Have Your Cake and Eat it too!

Summary

Core Academy Task Lesson from 2012

Students will compare 2 fractions with the same numerator or same denominator by reasoning about their size. They should recognize that comparisons are valid only when the 2 fractions refer to the same whole. They will record their results and use comparing symbols to justify their conclusions using a model.

Materials

• paper, graph paper, chart paper
• pencil, colored pencils
• scissors - for students to create their own models
• manipulatives - such as fraction circles or bars

Background for Teachers

A solid foundation for the understanding and progressions of fractions should be known. It can be found in the progressions document for teaching fractions conceptually.

Student Prior Knowledge

Students should have a firm understanding on the parts of a fraction and how the whole is partitioned equally. They should also understand that the "wholes" being compared should be represented and compared side by side and be the same size.

Intended Learning Outcomes

Students will be able to compare denominators and determine which piece is larger or smaller, and they should be able to compare numerators and determine which piece is larger or smaller.

Mathematical Practice #1 - Make sense of problems and persevere in solving them.

Mathematical Practice #7 - Look for and make use of structure.

Instructional Procedures

Use the power point to represent the task.

Mom is mixing a cake to eat for dessert. As the cake is baking, she asks you if you would rather have 1/3 of the cake or 1/6 of the cake. Since this is your favorite cake, you want the most cake possible. Which will you choose and explain why?

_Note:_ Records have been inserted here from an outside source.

/-
Copyright (c) 2026 Gabriel Dahia. All rights reserved.
Released under Apache 2.0 license as described in the file LICENSE.
Authors: Gabriel Dahia

Ported into this library from `DensityHalesJewett/GrahamRothschild.lean` of
github.com/gdahia/DensityHalesJewett @ 27e0e64 (Apache-2.0): the namespace `DensityHalesJewett`
becomes `Literature.Combinatorics.HalesJewett`, module names are flattened and docstrings
carry provenance tags; the mathematics is unchanged.
-/
import Literature.Combinatorics.HalesJewett.Canonization
import Literature.Combinatorics.HalesJewett.FiniteUnions
import Mathlib.Order.Lattice.Nat
import Mathlib.Combinatorics.Pigeonhole
import Mathlib.Data.Finset.Sort
import Mathlib.Logic.Equiv.Fin.Basic
import HarnessLib

/-!
# The Graham--Rothschild theorem for combinatorial lines

The finite-unions focusing argument, block canonization, and the line-coloring form of the
Graham--Rothschild theorem needed by the density proof.

This is the case `k = 1` (colourings of lines, trivial group) of the Graham--Rothschild theorem
(Prömel 2013, Thm 5.1), i.e. Prop. 2 of Dodos--Kanellopoulos--Tyros 2014, proved here from
Mathlib's Hales--Jewett theorems. The support canonization lemma
`Canonization.exists_canonical_of_le` reduces the colour of a line of a large subspace to the
support of its parameter word, and `FiniteUnions.exists_monochromaticUnions` produces pairwise
disjoint blocks of parameters all of whose nonempty unions are equally coloured.  Reading those
blocks as the variable directions of a subspace proves the theorem.

Mathlib's `Combinatorics.Subspace` indexes variable directions by an arbitrary function on
coordinates rather than by consecutive blocks of coordinates, so the block convention of the
write-up, and with it the finite Ramsey theorem used to arrange the blocks in increasing order,
is not needed here: pairwise disjoint blocks already describe a subspace.

## Relation to `GrahamRothschildPrefix.lean` (same directory)

The tree's `GrahamRothschildPrefix.lean` is Stage I (prefix-determined colourings) of a different,
three-stage derivation of the same Proposition 2 whose Stages II–III are announced there for a
file `GrahamRothschildLines.lean`. The present file is self-contained and complete (support
canonization `Canonization.exists_canonical_of_le` + finite unions
`FiniteUnions.exists_monochromaticUnions`), shares no declaration with that file (its
`GrahamRothschild.consLine`/`consSubspace`/`extColouring` act on subspaces over `Option α` and are
not the `Subspace.consLine` of `Canonization.lean`), and is the version the density Hales–Jewett
port uses downstream (`UniformFibers.lean`, `CorrelatedFibers.lean` consume `GrahamRothschild.bound`
and `GrahamRothschild.lines_twoColor`).

## Source of the formalization

This file is a port (namespace, imports and docstring tags only; proofs unchanged) of the file
`DensityHalesJewett/GrahamRothschild.lean`
of the Apache-2.0 Lean 4 development github.com/gdahia/DensityHalesJewett @ 27e0e64 (G. Dahia 2026),
a formalization of Dodos–Kanellopoulos–Tyros, *A simple proof of the density Hales–Jewett
theorem* (IMRN 2014).
Paper locators in the tags refer to that article (arXiv:1209.4986 numbering: Thm 1, Prop. 2–3,
Lemma 4, Cor. 5, Prop. 6, Lemmas 7–8, Def. 9, Lemma 10, Cor. 11, Lemma 12, Cor. 13).
Port order (each file imports its predecessors): `Word`, `Subspace`, `FiniteUnions`, `Canonization`,
`GrahamRothschild`, `UniformFibers`, `Insensitive`, `Parameters`, `CorrelatedFibers`,
`StructuredCorrelation`, `DensityIncrement`, `DensityHalesJewettProof` — the last one proves
`DensityHalesJewett_holds`, discharging the named fact of `DensityHalesJewett.lean`, whence
`Literature.Combinatorics.Additive.SzemerediTheorem_holds` (`Additive/SzemerediTheoremProofs.lean`).

## References
* P. Dodos, V. Kanellopoulos, K. Tyros, *A simple proof of the density Hales–Jewett theorem*,
  IMRN 2014 (12), 3340–3352, arXiv:1209.4986. [cite: DodosKanellopoulosTyros2014]
* H. Furstenberg, Y. Katznelson, *A density version of the Hales–Jewett theorem*, J. Anal. Math. 57
  (1991), 64–119 — the theorem. [cite: FurstenbergKatznelson1991]
* D. H. J. Polymath, *A new proof of the density Hales–Jewett theorem*, Ann. of Math. 175 (2012),
  1283–1327. [cite: Polymath2012DHJ]
* H. J. Prömel, *Ramsey Theory for Discrete Structures*, Springer 2013, Thm 5.1
  (Graham–Rothschild), Thm 5.7 (finite union theorem). [cite: Promel2013]
-/

open Finset
open Combinatorics

namespace Literature.Combinatorics.HalesJewett

namespace GrahamRothschild

open Subspace

variable {α ι C : Type*} [DecidableEq ι] {m n : ℕ}

/-- The subspace whose variable directions are pairwise disjoint nonempty blocks of coordinates,
all remaining coordinates carrying a fixed letter. [folklore] -/
noncomputable def ofBlocks (a₀ : α) (E : Fin m → Finset ι) (hE : ∀ j, (E j).Nonempty)
    (hEE : ∀ i j, i ≠ j → Disjoint (E i) (E j)) : Combinatorics.Subspace (Fin m) α ι where
  idxFun i := if h : ∃ j, i ∈ E j then Sum.inr h.choose else Sum.inl a₀
  proper e := by
    obtain ⟨i, hi⟩ := hE e
    refine ⟨i, ?_⟩
    rw [dif_pos ⟨e, hi⟩]
    apply congrArg Sum.inr
    by_contra hne
    exact Finset.disjoint_left.1 (hEE _ _ hne) (Exists.choose_spec (⟨e, hi⟩ : ∃ j, i ∈ E j)) hi

variable {a₀ : α} {E : Fin m → Finset ι} {hE : ∀ j, (E j).Nonempty}
  {hEE : ∀ i j, i ≠ j → Disjoint (E i) (E j)}

/-- A coordinate in the block `E j` carries the variable direction `j`. [folklore] -/
lemma ofBlocks_idxFun_of_mem {i : ι} {j : Fin m} (hij : i ∈ E j) :
    (ofBlocks a₀ E hE hEE).idxFun i = Sum.inr j := by
  simp only [ofBlocks]
  rw [dif_pos ⟨j, hij⟩]
  apply congrArg Sum.inr
  by_contra hne
  exact Finset.disjoint_left.1 (hEE _ _ hne) (Exists.choose_spec (⟨j, hij⟩ : ∃ j, i ∈ E j)) hij

/-- A coordinate outside every block carries the fixed letter `a₀`. [folklore] -/
lemma ofBlocks_idxFun_of_notMem {i : ι} (hi : ∀ j, i ∉ E j) :
    (ofBlocks a₀ E hE hEE).idxFun i = Sum.inl a₀ := by
  simp only [ofBlocks]
  rw [dif_neg (by simpa using hi)]

/-- The support of a word substituted into `ofBlocks` is the union of the blocks indexed by the
support of that word. [folklore] -/
lemma sameSupport_pat_ofBlocks (x : Fin m → Option α) (J : Finset (Fin m))
    (hJ : ∀ j, j ∈ J ↔ x j = none) :
    SameSupport ((ofBlocks a₀ E hE hEE).pat x)
      fun i ↦ if i ∈ J.biUnion E then none else some a₀ := by
  have hite : ∀ i : ι, ((if i ∈ J.biUnion E then none else some a₀ : Option α) = none)
      ↔ i ∈ J.biUnion E := by
    intro i
    split <;> simp [*]
  intro i
  rw [Combinatorics.Subspace.pat]
  by_cases h : ∃ j, i ∈ E j
  · obtain ⟨j, hj⟩ := h
    rw [ofBlocks_idxFun_of_mem hj, Sum.elim_inr, ← hJ j, hite i, Finset.mem_biUnion]
    constructor
    · intro hjJ
      exact ⟨j, hjJ, hj⟩
    · rintro ⟨j', hj'J, hij'⟩
      by_contra hne
      refine Finset.disjoint_left.1 (hEE j j' ?_) hj hij'
      intro hjj'
      apply hne
      rw [hjj']
      exact hj'J
  · rw [not_exists] at h
    rw [ofBlocks_idxFun_of_notMem h, Sum.elim_inl, hite i]
    simp [Finset.mem_biUnion, h]

/-- Extend a colouring of the lines of a cube to a colouring of all words over `Option α`.
[folklore] -/
private noncomputable def extend [Nonempty C] (χ : Combinatorics.Line α (Fin n) → C)
    (w : Fin n → Option α) : C :=
  if h : ∃ i, w i = none then χ ⟨w, h⟩ else Classical.arbitrary C

/-- On the index word of a genuine line the extended colouring is the colour of that line.
[folklore] -/
private lemma extend_idxFun [Nonempty C] (χ : Combinatorics.Line α (Fin n) → C)
    (l : Combinatorics.Line α (Fin n)) : extend χ l.idxFun = χ l :=
  dif_pos l.proper

/-- **Graham--Rothschild for lines**: beyond a dimension depending only on the alphabet, the
number of colours and `m`, every colouring of the lines of a cube is constant on the lines of some
`m`-dimensional combinatorial subspace.
[cite: Promel2013, Thm 5.1 (Graham–Rothschild; k = 1, trivial group)] -/
lemma exists_lines (α : Type*) [Finite α] [Nonempty α] (C : Type*) [Finite C] [Nonempty C]
    (m : ℕ) : ∃ N : ℕ, ∀ n, N ≤ n → ∀ χ : Combinatorics.Line α (Fin n) → C,
      ∃ V : Combinatorics.Subspace (Fin m) α (Fin n),
        ∃ c, ∀ l : Combinatorics.Line α (Fin m), χ (V.line l) = c := by
  classical
  obtain ⟨L, hL⟩ := FiniteUnions.exists_monochromaticUnions C m
  obtain ⟨N, hN⟩ := Canonization.exists_canonical_of_le α C L
  refine ⟨N, ?_⟩
  intro n hn χ
  obtain ⟨V, hV⟩ := hN n hn (extend χ)
  obtain ⟨E, hE, hEE, c, hc⟩ := hL fun I ↦
    extend χ (V.pat fun i ↦ if i ∈ I then none else some (Classical.arbitrary α))
  refine ⟨V.comp (ofBlocks (Classical.arbitrary α) E hE hEE), c, ?_⟩
  intro l
  rw [← extend_idxFun χ, Combinatorics.Subspace.line_idxFun, Combinatorics.Subspace.comp_pat,
    hV _ _ (sameSupport_pat_ofBlocks l.idxFun {j | l.idxFun j = none} fun j ↦ by simp)]
  apply hc
  obtain ⟨j, hj⟩ := l.proper
  exact ⟨j, by simpa using hj⟩

/-- The Graham--Rothschild property for `k` letters, `r` colours and dimension `m`, in a cube of
dimension `N`. [cite: Promel2013, Thm 5.1 (Graham–Rothschild; k = 1, trivial group)] -/
def IsLineBound (k r m N : ℕ) : Prop :=
  ∀ χ : Combinatorics.Line (Fin k) (Fin N) → Fin r,
    ∃ V : Combinatorics.Subspace (Fin m) (Fin k) (Fin N),
      ∃ c, ∀ l : Combinatorics.Line (Fin k) (Fin m), χ (V.line l) = c

/-- A Graham--Rothschild dimension for colorings of combinatorial lines.
[cite: Promel2013, Thm 5.1 (Graham–Rothschild; k = 1, trivial group)] -/
noncomputable def bound (alphabet colors dimension : ℕ) : ℕ :=
  sInf {N | ∀ n, N ≤ n → IsLineBound alphabet colors dimension n}

/-- Every dimension beyond `bound k r m` has the Graham–Rothschild line property (the defining
infimum is attained, by `exists_lines`). [cite: Promel2013, Thm 5.1 (Graham–Rothschild; k = 1,
trivial group)] -/
private lemma isLineBound_of_bound_le {k r m : ℕ} (hk : 1 ≤ k) (hr : 1 ≤ r) (n : ℕ)
    (hn : bound k r m ≤ n) : IsLineBound k r m n := by
  have : Nonempty (Fin k) := ⟨⟨0, hk⟩⟩
  have : Nonempty (Fin r) := ⟨⟨0, hr⟩⟩
  exact Nat.sInf_mem (exists_lines (Fin k) (Fin r) m) n hn

/-- Transporting a subspace along an alphabet equivalence transports the lines it carries.
[folklore] -/
private lemma line_reindex {β : Type*} (e : α ≃ β)
    (V : Combinatorics.Subspace (Fin m) β (Fin n)) (l : Combinatorics.Line α (Fin m)) :
    (V.reindex (Equiv.refl _) e.symm (Equiv.refl _)).line l
      = Combinatorics.Line.map e.symm (V.line (l.map e)) := by
  apply Combinatorics.Line.ext
  funext i
  cases h : V.idxFun i <;>
    simp [Combinatorics.Subspace.line, Combinatorics.Subspace.pat, Combinatorics.Subspace.reindex,
      Combinatorics.Line.map, h]

/-- The line case of the Graham--Rothschild theorem.
[cite: Promel2013, Thm 5.1 (Graham–Rothschild; k = 1, trivial group)] -/
lemma lines (α C : Type*) [Fintype α] [Nontrivial α] [Fintype C] [Nonempty C]
    [DecidableEq α] (m n : ℕ)
    (hn : bound (Fintype.card α) (Fintype.card C) m ≤ n)
    (χ : Combinatorics.Line α (Fin n) → C) :
    ∃ V : Combinatorics.Subspace (Fin m) α (Fin n),
      ∃ c, ∀ l : Combinatorics.Line α (Fin m), χ (V.line l) = c := by
  obtain ⟨V, c, hc⟩ :=
    isLineBound_of_bound_le (k := Fintype.card α) (r := Fintype.card C) (m := m)
      (le_trans one_le_two Fintype.one_lt_card) Fintype.card_pos n hn
      fun l ↦ Fintype.equivFin C (χ (l.map (Fintype.equivFin α).symm))
  refine ⟨V.reindex (Equiv.refl _) (Fintype.equivFin α).symm (Equiv.refl _),
    (Fintype.equivFin C).symm c, ?_⟩
  intro l
  rw [line_reindex, ← hc (l.map (Fintype.equivFin α)),
    Equiv.symm_apply_apply]

/-- The two-color form of Graham--Rothschild used by the density argument.
[cite: DodosKanellopoulosTyros2014, Prop. 2] -/
lemma lines_twoColor (α : Type*) [Fintype α] [Nontrivial α] [DecidableEq α]
    (m n : ℕ)
    (hn : bound (Fintype.card α) 2 m ≤ n)
    (L : Finset (Combinatorics.Line α (Fin n))) :
    ∃ V : Combinatorics.Subspace (Fin m) α (Fin n),
      (∀ l : Combinatorics.Line α (Fin m), V.line l ∈ L) ∨
        (∀ l : Combinatorics.Line α (Fin m), V.line l ∉ L) := by
  classical
  obtain ⟨V, c, hc⟩ :=
    lines α (Fin 2) m n hn fun l ↦ if l ∈ L then 0 else 1
  obtain rfl | ⟨c, rfl⟩ := c.eq_zero_or_eq_succ
  · refine ⟨V, ?_⟩
    left
    intro l
    by_contra h
    simpa [h] using hc l
  · refine ⟨V, ?_⟩
    right
    rw [Fin.eq_zero c] at hc
    intro l h
    simpa [h] using hc l

end GrahamRothschild
end Literature.Combinatorics.HalesJewett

Explain that students will be expected to model and explain their thinking. They can draw pictures or use models.

The following questions could be asked while students are completing the task:

• Can you use a picture to help you?
• What tools could help you see it?
• How do you know that this one is bigger?
• Can you prove it to me?
• How is your picture the same or different from someone else?
• Explain how you know the pieces are larger or smaller.

Look for students to show answers using various methods - for instance, someone who used circles and someone who used rectangle bars, or paper and pencil models or construction paper cut ups, or graph paper. Show visual representations first and have students not just "show and tell" but explain how and why they did what they did. Have students ask questions if they have any. Connect to inequality expressions written last. (Start with the most concrete to most abstract ideas.) Then move on to look for patterns.

Questions to ask:

• What pattern do we see here?
• Will this strategy always work?
• Will this always be true?

Emphasize the idea that the larger the denominator, the smaller the piece.

• What kind of number sentence could go with your picture? Write an equality together.
• Why did you choose to do it that way?
• Who did this the same way?
• Who did it differently?
• How are these two ways similar or different?
• Does this really make sense? Do you have any quesitons?

Strategies for Diverse Learners

For the struggling learner: Ask - what tools on the table could you use to help you solve the problem? Can you show me what 1/3 looks like? What does 1/6 look like? How are they similar? Different?

For the extensions: What if your mom said you could choose between 1/3 and 1/4 of a cake? Which would give you the most cake? How do you know?

Some of your brothers and sisters came home and the cake is cut into 8 pieces. Your mom says that you can have 2/8 and your brother can have 1/4. Is this fair? How do you know? Why or why not?

If 6/8 of the cake was already eaten when mom and dad took their piece, how big was the piece that each of them got? How much is left for sister?

IF the family had only eaten 1/2 of the cake, how many ways can you show how much is left?

Bibliography

• Core Academy Tasks 2012
• Adapted from: Smith, Margaret Schwan, Victoria Bill, and Elizabeth K. Hughes. "Thinking Through a Lesson Protocol: Successfully Implementing High-Level Tasks." Mathematics Teaching in the Middle School 14 (October 2008): 132-138.